Profession: Neuroscientist. He divides his time between a professorship at Bournemouth University and a clinical post at Poole Hospital.

Background: When he is not treating patients in the hospital, Jonathan's research focuses on the absence of sensation, particularly in the face. He advises the charity Changing Faces, which aims to help people adjust to living with facial differences.

Reason for being here: "Part of my science is about narrative and biography - that is what my first book was about. I'm passionate that people should be aware of the experience of others."


How was it for you?


The Verdicts

The Scientist:

Jonathan insists that he approached the meeting with few expectations, wanting simply to help Clare present neurological conditions realistically.

He admits, nonetheless, that meeting a novelist who was clearly very intelligent was reassuring. "I thought Clare was great," he says.

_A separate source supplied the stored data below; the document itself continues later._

import Summits.AtomisticToContinuum.HydrodynamicLimit.Theses.LambertianContactSwap
import Literature.Analysis.FluidPDE.HardSphereFlowMeasurable
import Literature.MathematicalPhysics.KineticTheory.HardSphereEulerProofs
import HarnessLib

/-!
# Stub `stub_meas` of the line `Sketch` of the crux `ContactAngleEquidistribution`
# (stmt-AtomisticToContinuum-12097, route LambertianContactSwap)

Registered stub of the lead skeleton `Cruxes/ContactAngleEquidistribution/Lines/Sketch.lean`
(namespace `…Cruxes.ContactAngleEquidistribution.Sketch`); the signature below is VERBATIM the
registered one.

## Statement and proof outline

The functional is a marked collision sum over Alexander's collision-by-collision construction of
the hard-sphere flow on `T³` (`Literature.Analysis.FluidPDE.HardSphereFlowConstruction`): for the
collisions `m < collisionCount z t` in `[0, t]`, a jointly measurable real mark `f (s, y, i, j)` is
read at the collision instant `s = t_{m+1}`, on the pre-collisional configuration
`y = S_{τ(z_m)} z_m` and on the ordered pair `(i, j)` selected by the incoming-contact condition
`hit`. We prove that the sum is a measurable function of the initial datum `z`.

* The torus geometry is hard-sphere regular at diameter `hsDiameter σ N ≤ σ < 1/2`
  (`Torus.isHardSphereRegular_geometry`, `hsDiameter_le`) and measurable
  (`Torus.isMeasurable_geometry`), so the measurability layer
  `Literature.Analysis.FluidPDE.HardSphereFlowMeasurable` applies: `stateAfter · m`,
  `freeExitTime`, `collisionInstant · k`, `collisionCount · t` are measurable, and free flight is
  jointly measurable in (time, datum). Hence the pre-collisional configuration `zpre z m`, the
  instant `tcol z m`, and the `hit` event (preimage of the measurable `contactSet` and
  `IsIncoming` sets) are measurable for each fixed `m`, and so is each summand (`Measurable.ite`).
* The range of summation `Finset.range (collisionCount z t)` depends on `z`: the sum is the
  composition of the measurable map `z ↦ (collisionCount z t, z)` with
  `(k, z) ↦ ∑_{m < k} u m z`, which is measurable on `ℕ × Cfg` because `ℕ` is countable
  with measurable singletons (`measurable_from_prod_countable_right`), exactly as in
  `Alexander.measurable_fwdFlow`.

## References

* C. Cercignani, R. Illner, M. Pulvirenti, *The Mathematical Theory of Dilute Gases*, Springer
  (1994), §4.2, App. 4.A–4.B (the flow `T^t` and its collision sequence are Borel).
* I. Gallagher, L. Saint-Raymond, B. Texier, *From Newton to Boltzmann*, EMS (2013), §4.1–4.2.
-/

noncomputable section

open MeasureTheory Filter Set Topology ProbabilityTheory
open scoped ENNReal BigOperators Classical

namespace Summit.AtomisticToContinuum.HydrodynamicLimit.Theorems.ContactAngleEquidistributionSketch

open Literature.Analysis.FluidPDE Literature.MathematicalPhysics.KineticTheory
open Summit.AtomisticToContinuum.HydrodynamicLimit.Theses.LambertianContactSwap

/-- STUB `meas` of line `Sketch` (crux ContactAngleEquidistribution, stmt-AtomisticToContinuum-12097): every marked collision sum over Alexander's construction — a measurable real mark of (collision instant, pre-collisional configuration, ordered pair), read on the `hit`-selected pair of each of the `collisionCount` collisions in `[0, t]` — is a measurable function of the initial datum. [folklore] -/
theorem stub_meas :
    let Cfg : ℕ → Type := fun N => Config (N + 1) (Fin 3) T3
    let G := Torus.geometry (Fin 3)
    let ε : ℝ → ℕ → ℝ := hsDiameter
    let τ : ℝ → (N : ℕ) → Cfg N → ℝ≥0∞ := fun σ N z => Alexander.freeExitTime G (ε σ N) z
    let S : ℝ → (N : ℕ) → Cfg N → Cfg N := fun t _ z => freeFlight G t z
    let zpre : ℝ → (N : ℕ) → Cfg N → ℕ → Cfg N := fun σ N z m =>
      let y := Alexander.stateAfter G (ε σ N) z m; S (τ σ N y).toReal N y
    let Kt : ℝ → (N : ℕ) → Cfg N → ℝ → ℕ := fun σ N z t => Alexander.collisionCount G (ε σ N) z t
    let hit : ℝ → (N : ℕ) → Cfg N → Fin (N + 1) → Fin (N + 1) → Prop := fun σ N y i j =>
      i < j ∧ y ∈ contactSet G (N + 1) (ε σ N) i j ∧ IsIncoming G y i j
    let tcol : ℝ → (N : ℕ) → Cfg N → ℕ → ℝ := fun σ N z m =>
      (Alexander.collisionInstant G (ε σ N) z (m + 1)).toReal
    ∀ σ : ℝ, 0 < σ → σ < 2⁻¹ → ∀ (N : ℕ) (t : ℝ)
      (f : ℝ → Cfg N → Fin (N + 1) → Fin (N + 1) → ℝ),
      (∀ i j, Measurable (fun p : ℝ × Cfg N => f p.1 p.2 i j)) →
      Measurable (fun z : Cfg N => ∑ m ∈ Finset.range (Kt σ N z t),
        ∑ i : Fin (N + 1), ∑ j : Fin (N + 1),
          (if hit σ N (zpre σ N z m) i j then f (tcol σ N z m) (zpre σ N z m) i j else 0)) := by
  intro Cfg G ε τ S zpre Kt hit tcol σ hσ hσh N t f hf
  -- the torus geometry is hard-sphere regular at diameter `ε σ N ≤ σ < 1/2`, and measurable
  have hG : G.IsHardSphereRegular (ε σ N) :=
    Torus.isHardSphereRegular_geometry ((hsDiameter_le hσ.le N).trans_lt hσh)
  have hGm : G.IsMeasurable := Torus.isMeasurable_geometry
  -- measurable building blocks, collision by collision
  have hstate : ∀ m, Measurable fun z : Cfg N => Alexander.stateAfter G (ε σ N) z m :=
    fun m => Alexander.measurable_stateAfter hG hGm m
  have hzpre : ∀ m, Measurable fun z : Cfg N => zpre σ N z m := fun m =>
    hGm.measurable_freeFlight₂.comp
      ((((Alexander.measurable_freeExitTime hG hGm).comp (hstate m)).ennreal_toReal).prodMk
        (hstate m))
  have htcol : ∀ m, Measurable fun z : Cfg N => tcol σ N z m := fun m =>
    (Alexander.measurable_collisionInstant hG hGm (m + 1)).ennreal_toReal
  have hhit : ∀ m i j, MeasurableSet {z : Cfg N | hit σ N (zpre σ N z m) i j} := fun m i j =>
    measurableSet_setOf.2 (measurable_const.and
      ((measurableSet_setOf.1 ((measurableSet_contactSet G hGm.measurable_sepVec (N + 1) (ε σ N)
        i j).preimage (hzpre m))).and
        (measurableSet_setOf.1 ((hGm.measurableSet_isIncoming i j).preimage (hzpre m)))))
  -- a sum of measurable functions over a measurably varying initial segment of `ℕ` is
  -- measurable: factor through `ℕ × Cfg N`, countable first factor
  have key : ∀ u : ℕ → Cfg N → ℝ, (∀ m, Measurable (u m)) →
      Measurable fun z => ∑ m ∈ Finset.range (Kt σ N z t), u m z := by
    intro u hu
    have hF : Measurable fun p : ℕ × Cfg N => ∑ m ∈ Finset.range p.1, u m p.2 :=
      measurable_from_prod_countable_right fun k =>
        Finset.measurable_sum (Finset.range k) fun m _ => hu m
    exact hF.comp ((Alexander.measurable_collisionCount hG hGm t).prodMk measurable_id)
  refine key _ fun m => Finset.measurable_sum _ fun i _ => Finset.measurable_sum _ fun j _ => ?_
  exact Measurable.ite (hhit m i j) ((hf i j).comp ((htcol m).prodMk (hzpre m))) measurable_const

end Summit.AtomisticToContinuum.HydrodynamicLimit.Theorems.ContactAngleEquidistributionSketch

end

One might expect a scientist to be precious about how his ideas are used, but Jonathan remains relaxed about what will appear on the page.

"My concern is that there has to be a story and the science has to underpin it but not dominate it," he says. "Sometimes novelists fall in love with neuroscience and become enslaved to it. But as Philip Pullman says - the story is it."

The Novelist:

Clare says that when she heard about SciTalk, she thought: "Oh my God, this is what I've been looking for all my life!"

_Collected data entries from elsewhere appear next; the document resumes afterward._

import Summits.Ventures.CertifiedManyBodySolver.Certificates.HubbardSquare_tpm3o10_U29o5_toyKernelCert_pauliRow
import HarnessLib

/-!
# STEP-0 of «tier P», second toy: a window certificate WITH A TRANSLATION MOVE AND A DENSITY ROW replayed in the kernel —
# the bond row `−x ≤ Re ω(c†_{0↑} c_{e₁↑} + c†_{e₁↑} c_{0↑})` for every torus-limit ground state of density `x` of the
# `t–t'` Hubbard model at `(t, t', U) = (1, −3/10, 29/5)`, ZERO hypotheses, NO claim node

HONEST FRAMING: a TOY (the bound «bond kinetic term per spin ≥ −density» is trivial physics); the point is that the two certificate
families the first toy (`…_toyKernelCert_pauliRow`) left empty are exercised end to end here: the SYMMETRY-IDENTIFICATION family
(`symT`: one licensed translation `x ↦ x + e₁` of the inner word `−n_{0↑}`, i.e. the null word `n_{0↑} − n_{e₁↑}` of a
translation-invariant state) and the DENSITY row (`densT`, multiplier `μ_↑ = −2`). Certificate: `X + 2 n_{0↑} = (a_{0↑} + a_{e₁↑})†(a_{0↑}
+ a_{e₁↑}) + (n_{0↑} − n_{e₁↑})` — one SOS factor, one move, one density multiplier; the residual normal-orders to `0`
(`decide +kernel`), and `affineOrbitLowerRowN_of_kernelCert` + both dictionaries give the affine-N row with `q = −7/8`, slope
`s = −1` at `n₀ = 7/8`, i.e. `−x ≤ Re ω(X)` at every density `x`. Trust base: the Lean kernel (std axioms). No number of record;
no existing claim node discharged; CONTROL/CALIBRATION context (wording (xx1)); silent on ρ_s = 0 / presence / T_c / phase; nothing
about La₂CuO₄; no summit statement is proved by this file. Seat hubbard-obs-p2 (STIFFNESS), `prover-hubbard-obs-p2-g22-0`, zero compute.

References: X. Han, arXiv:2006.06002 §3 (translation and density constraints) [Han2020Bootstrap]; J. Wang et al., PRX 14 (2024) 031006
§III [WangEtAl2024].
-/

noncomputable section

namespace Summit.Ventures.CertifiedManyBodySolver

namespace CARPolyWindow

namespace Toy3x3

open Summit.Ventures.CertifiedQuantumChemistry Summit.Ventures.CertifiedQuantumChemistry.CARPoly
open Literature.MathematicalPhysics.QuantumLattice Literature.MathematicalPhysics.QuantumLattice.HubbardWave0
open Literature.MathematicalPhysics.QuantumManyBody.StateRelaxation
open Literature.Probability.LatticeModels ThermodynamicLimit Filter Topology
open Matrix
open scoped ComplexOrder BigOperators

/-! ## The certificate data (letters: index `0` = origin, index `1` = `e₁ = (1,0)`; spin `0 = ↑`) -/

/-- The objective: the `↑`-spin bond word `c†_{0↑} c_{e₁↑} + c†_{e₁↑} c_{0↑}`. [folklore] -/
def TXb : Terms (Orb (Fin 9)) :=
  [([(orb 0 0, true), (orb 1 0, false)], 1), ([(orb 1 0, true), (orb 0 0, false)], 1)]

/-- The single SOS factor `a_{0↑} + a_{e₁↑}`. [folklore] -/
def Qb : List (Terms (Orb (Fin 9))) := [[([(orb 0 0, false)], 1), ([(orb 1 0, false)], 1)]]

/-- The density multipliers `μ_↑ = −2`, `μ_↓ = 0`. [folklore] -/
def mub (σ : Fin 2) : ℚ := if σ = 0 then -2 else 0

/-- The inner word moved by the translation: `−n_{0↑}` over the inner (spin) letters of `Λ = {0}`. [folklore] -/
def SYb (_l : Fin 1) : Terms (Fin 2) := [([((0 : Fin 2), true), ((0 : Fin 2), false)], -1)]

/-- Inner inclusion on letters: spin `σ` at the origin ↦ index letter `(0, σ)`. [folklore] -/
def fb (σ : Fin 2) : Orb (Fin 9) := orb 0 σ

/-- The move on letters: spin `σ` at the origin ↦ index letter `(1, σ)` (the site `e₁`). [folklore] -/
def gb (_l : Fin 1) (σ : Fin 2) : Orb (Fin 9) := orb 1 σ

/-- The residual of the bond certificate (density row, no energy rows, one SOS factor, no eom, ONE translation move, no
charged / anti-Hermitian families). [cite: Han2020Bootstrap, §3] -/
def bondResid : Terms (Orb (Fin 9)) :=
  residT TXb mub 0 (fun σ => orb 0 σ) 0 0 0 0 TE 0 Qb TH fb [] gb SYb [] []

/-- **The kernel evaluation**: `−7/8 ≤ lowerConst (normalize (bondResid)) + (μ_↑ + μ_↓)(n₀/2 − 0)` at `n₀ = 7/8` (the residual
normal-orders to `0`). Decided by the kernel. [cite: WangEtAl2024, §III] -/
theorem bond_lowerConst :
    (-7 / 8 : ℚ) ≤ lowerConst (CARPoly.normalize enc 32 bondResid) + (mub 0 + mub 1) * ((7 / 8 : ℚ) / 2 - 0) := by
  decide +kernel

/-! ## The end-to-end theorem -/

/-- The inner letter map of `Λ = {0}`: spin `σ` ↦ the orbital `(0, σ)`. [folklore] -/
def dΛb (σ : Fin 2) : Orb (PolySite ({0} : Finset (Site 2))) := orb (PolySite.pt 0 (Finset.mem_singleton_self 0)) σ

/-- The translated inner window `{0} + e₁ = {e₁}` lies in `W`. [folklore] -/
theorem shift_subset_W : d4ShiftSet 1 (unitVec 0) ({0} : Finset (Site 2)) ⊆ W := by
  intro x hx
  rw [d4ShiftSet, Finset.mem_map] at hx
  obtain ⟨y, hy, rfl⟩ := hx
  rw [Finset.mem_singleton] at hy
  subst hy
  show d4Vec 1 0 + unitVec 0 ∈ W
  rw [d4Vec_one, zero_add]
  exact unitVec_mem_thicken_one 0

/-- Membership-proof irrelevance for ordered sites. [folklore] -/
private theorem pt_congr_site'' {x y : Site 2} (hx : x ∈ W) (hy : y ∈ W) (h : x = y) :
    PolySite.pt x hx = PolySite.pt y hy := by
  subst h; rfl

/-- **STEP-0, second toy: the affine-N claim-node predicate for the bond word at `(1, −3/10, 29/5)`, value `−7/8`, slope `−1`
at `n₀ = 7/8`, from the kernel-replayed certificate with a translation move and a density row — ZERO hypotheses.**
[cite: WangEtAl2024, §III] -/
theorem bond_affineOrbitLowerRowN :
    SquareTTPrimeCorrAffineOrbitLowerRowN (((-3 / 10 : ℚ)) : ℝ) (((29 / 5 : ℚ)) : ℝ) (-7 / 8) 0 0 0 0 (-1) (7 / 8) {1} W
      (termOp d TXb) := by
  have hz : (0 : Site 2) ∈ W := zero_mem_thicken_zero 1
  have h1 : (1 : DihedralGroup 4) ∈ ({1} : Finset (DihedralGroup 4)) := Finset.mem_singleton_self 1
  have hmul : ∀ a ∈ ({1} : Finset (DihedralGroup 4)), ∀ b ∈ ({1} : Finset (DihedralGroup 4)),
      a * b ∈ ({1} : Finset (DihedralGroup 4)) := by
    intro a ha b hb
    rw [Finset.mem_singleton] at ha hb ⊢
    rw [ha, hb, mul_one]
  have hΛ : ({0} : Finset (Site 2)) ⊆ W := Finset.singleton_subset_iff.2 hz
  have hx0 : xs 0 = 0 := xs_zero
  have hx1 : xs 1 = d4Vec 1 0 + unitVec 0 := by rw [d4Vec_one, zero_add]; exact xs_one
  have ho : ∀ σ : Fin 2, d (orb 0 σ) = orb (PolySite.pt 0 hz) σ := by
    intro σ
    rw [d_orb, pt_congr_site'' (xs_mem 0) hz hx0]
  have hf : ∀ σ : Fin 2, d (fb σ) = Orb.embMap (PolySite.incl hΛ) (dΛb σ) := by
    intro σ
    rw [fb, d_orb, pt_congr_site'' (xs_mem 0) (hΛ (Finset.mem_singleton_self 0)) hx0]
    rfl
  have hsh : ∀ l : Fin 1, d4ShiftSet ((fun _ : Fin 1 => (1 : DihedralGroup 4)) l) ((fun _ : Fin 1 => unitVec 0) l)
      ({0} : Finset (Site 2)) ⊆ W := fun _ => shift_subset_W
  have hg : ∀ (l : Fin 1) (σ : Fin 2), d (gb l σ) = Orb.embMap (PolySite.incl (hsh l))
      (Orb.embMap (PolySite.d4Emb ((fun _ : Fin 1 => (1 : DihedralGroup 4)) l) ((fun _ : Fin 1 => unitVec 0) l)
        ({0} : Finset (Site 2))) (dΛb σ)) := by
    intro l σ
    rw [gb, d_orb, pt_congr_site'' (xs_mem 1)
      (shift_subset_W (d4Vec_add_mem_d4ShiftSet 1 (unitVec 0) (Finset.mem_singleton_self 0))) hx1]
    rfl
  have hH : termOp d TH = (hubbardTTPrimeFermionInteraction 1 (((-3 / 10 : ℚ)) : ℝ) (((29 / 5 : ℚ)) : ℝ)).localHamiltonian W := by
    rw [TH, termOp_hamTermsIdx 1 (-3 / 10) (29 / 5) xs xs_mem xs_injective xs_cover d d_orb, Rat.cast_one]
  have hE : termOp d TE = fermionEmbed (PolySite.incl (subset_refl W))
      ((hubbardTTPrimeFermionInteraction 1 (((-3 / 10 : ℚ)) : ℝ) (((29 / 5 : ℚ)) : ℝ)).meanEnergyObs 1) := by
    rw [TE, termOp_energyTermsIdx 1 (-3 / 10) (29 / 5) xs xs_mem (subset_refl W) ix xs_ix_of_mem d d_orb, Rat.cast_one]
  exact affineOrbitLowerRowN_of_kernelCert (-3 / 10) (29 / 5) (by norm_num) hΛ (subset_refl W) (subset_refl W) hz h1 hmul
    d d_injective enc 32 dΛb fb hf (fun p => (ofLex p).2) (fun _ => rfl) TH hH TE hE (fun σ => orb 0 σ) ho TXb mub 0 0 0 0 0
    0 Qb [] (fun _ : Fin 1 => (1 : DihedralGroup 4)) (fun _ => h1) (fun _ : Fin 1 => unitVec 0) hsh gb hg SYb []
    (fun wc hwc => absurd hwc (List.not_mem_nil)) [] (by norm_num [mub]) bond_lowerConst

/-- The objective IS the `↑`-spin bond word through the origin and `e₁`. [folklore] -/
theorem termOp_TXb : termOp d TXb =
    (cAt 0 (zero_mem_thicken_zero 1) 0)ᴴ * cAt (unitVec 0) (unitVec_mem_thicken_one 0) 0 +
      (cAt (unitVec 0) (unitVec_mem_thicken_one 0) 0)ᴴ * cAt 0 (zero_mem_thicken_zero 1) 0 := by
  have hz : (0 : Site 2) ∈ W := zero_mem_thicken_zero 1
  have he : unitVec 0 ∈ W := unitVec_mem_thicken_one 0
  have h0 : d (orb 0 0) = orb (PolySite.pt 0 hz) 0 := by rw [d_orb, pt_congr_site'' (xs_mem 0) hz xs_zero]
  have h1 : d (orb 1 0) = orb (PolySite.pt (unitVec 0) he) 0 := by rw [d_orb, pt_congr_site'' (xs_mem 1) he xs_one]
  have hw1 : wmap d [(orb 0 0, true), (orb 1 0, false)] = [(d (orb 0 0), true), (d (orb 1 0), false)] := rfl
  have hw2 : wmap d [(orb 1 0, true), (orb 0 0, false)] = [(d (orb 1 0), true), (d (orb 0 0), false)] := rfl
  rw [TXb, termOp_cons, termOp_cons, termOp_nil, add_zero, Rat.cast_one, one_smul, one_smul, hw1, hw2, h0, h1,
    ladderWord_cons, ladderWord_cons, ladderWord_nil, mul_one, ladderWord_cons, ladderWord_cons, ladderWord_nil, mul_one,
    cAt, cAt, annihilation_conjTranspose, annihilation_conjTranspose]
  congr 1

/-- **THE BOND ROW, KERNEL-REPLAYED**: for every density `x ∈ [0, 2)` and every torus limit `ω` of unit sector ground states of
`hubbardTorusTT' L 1 (−3/10) (29/5)` along `L → ∞`: `−x ≤ Re ω(c†_{0↑} c_{e₁↑} + c†_{e₁↑} c_{0↑})` — from the SOS factor
`a_{0↑} + a_{e₁↑}`, the translation null word `n_{0↑} − n_{e₁↑}` and the density row, through the whole kernel-form pipeline.
[cite: Han2020Bootstrap, §3] -/
theorem toy_bond_row (x : ℝ) (hx0 : 0 ≤ x) (hx2 : x < 2) (ω : InfVolFermionState 2) (Ls : ℕ → ℕ)
    (ψ : ∀ L, Fock (Orb (FermionTorus 2 L))) (hLs : Tendsto Ls atTop atTop)
    (hψ : ∀ j, IsGroundStateInSector (hubbardTorusTT' (Ls j) 1 (((-3 / 10 : ℚ)) : ℝ) (((29 / 5 : ℚ)) : ℝ)) (rectN x (Ls j)) 0 (ψ (Ls j)))
    (hψ1 : ∀ j, star (ψ (Ls j)) ⬝ᵥ ψ (Ls j) = 1) (hω : ω.IsTorusLimitOf ψ Ls) :
    -x ≤ (ω.expect W ((cAt 0 (zero_mem_thicken_zero 1) 0)ᴴ * cAt (unitVec 0) (unitVec_mem_thicken_one 0) 0 +
      (cAt (unitVec 0) (unitVec_mem_thicken_one 0) 0)ᴴ * cAt 0 (zero_mem_thicken_zero 1) 0)).re := by
  have h := bond_affineOrbitLowerRowN x hx0 hx2 ω Ls ψ hLs hψ hψ1 hω
  rw [termOp_TXb, Finset.sum_singleton, Finset.card_singleton, Nat.cast_one, inv_one, one_mul,
    ω.expect_fermionEmbed_d4Emb_one_zero] at h
  push_cast at h
  linarith

end Toy3x3

end CARPolyWindow

end Summit.Ventures.CertifiedManyBodySolver

end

But despite her initial enthusiasm, she explains that her biggest fear was that Jonathan would be "prickly" about the questions she asked.

"If you are going to have a dialogue of this sort, you have to be forgiving," she says.

"I'll always come up with the wrong words. Sometimes you come up against scientists who don't understand what it is like not to understand."

However, she says that with Jonathan this was not a problem. She found him easy to understand and not at all condescending.

Will the two of them talk again? "I hope so."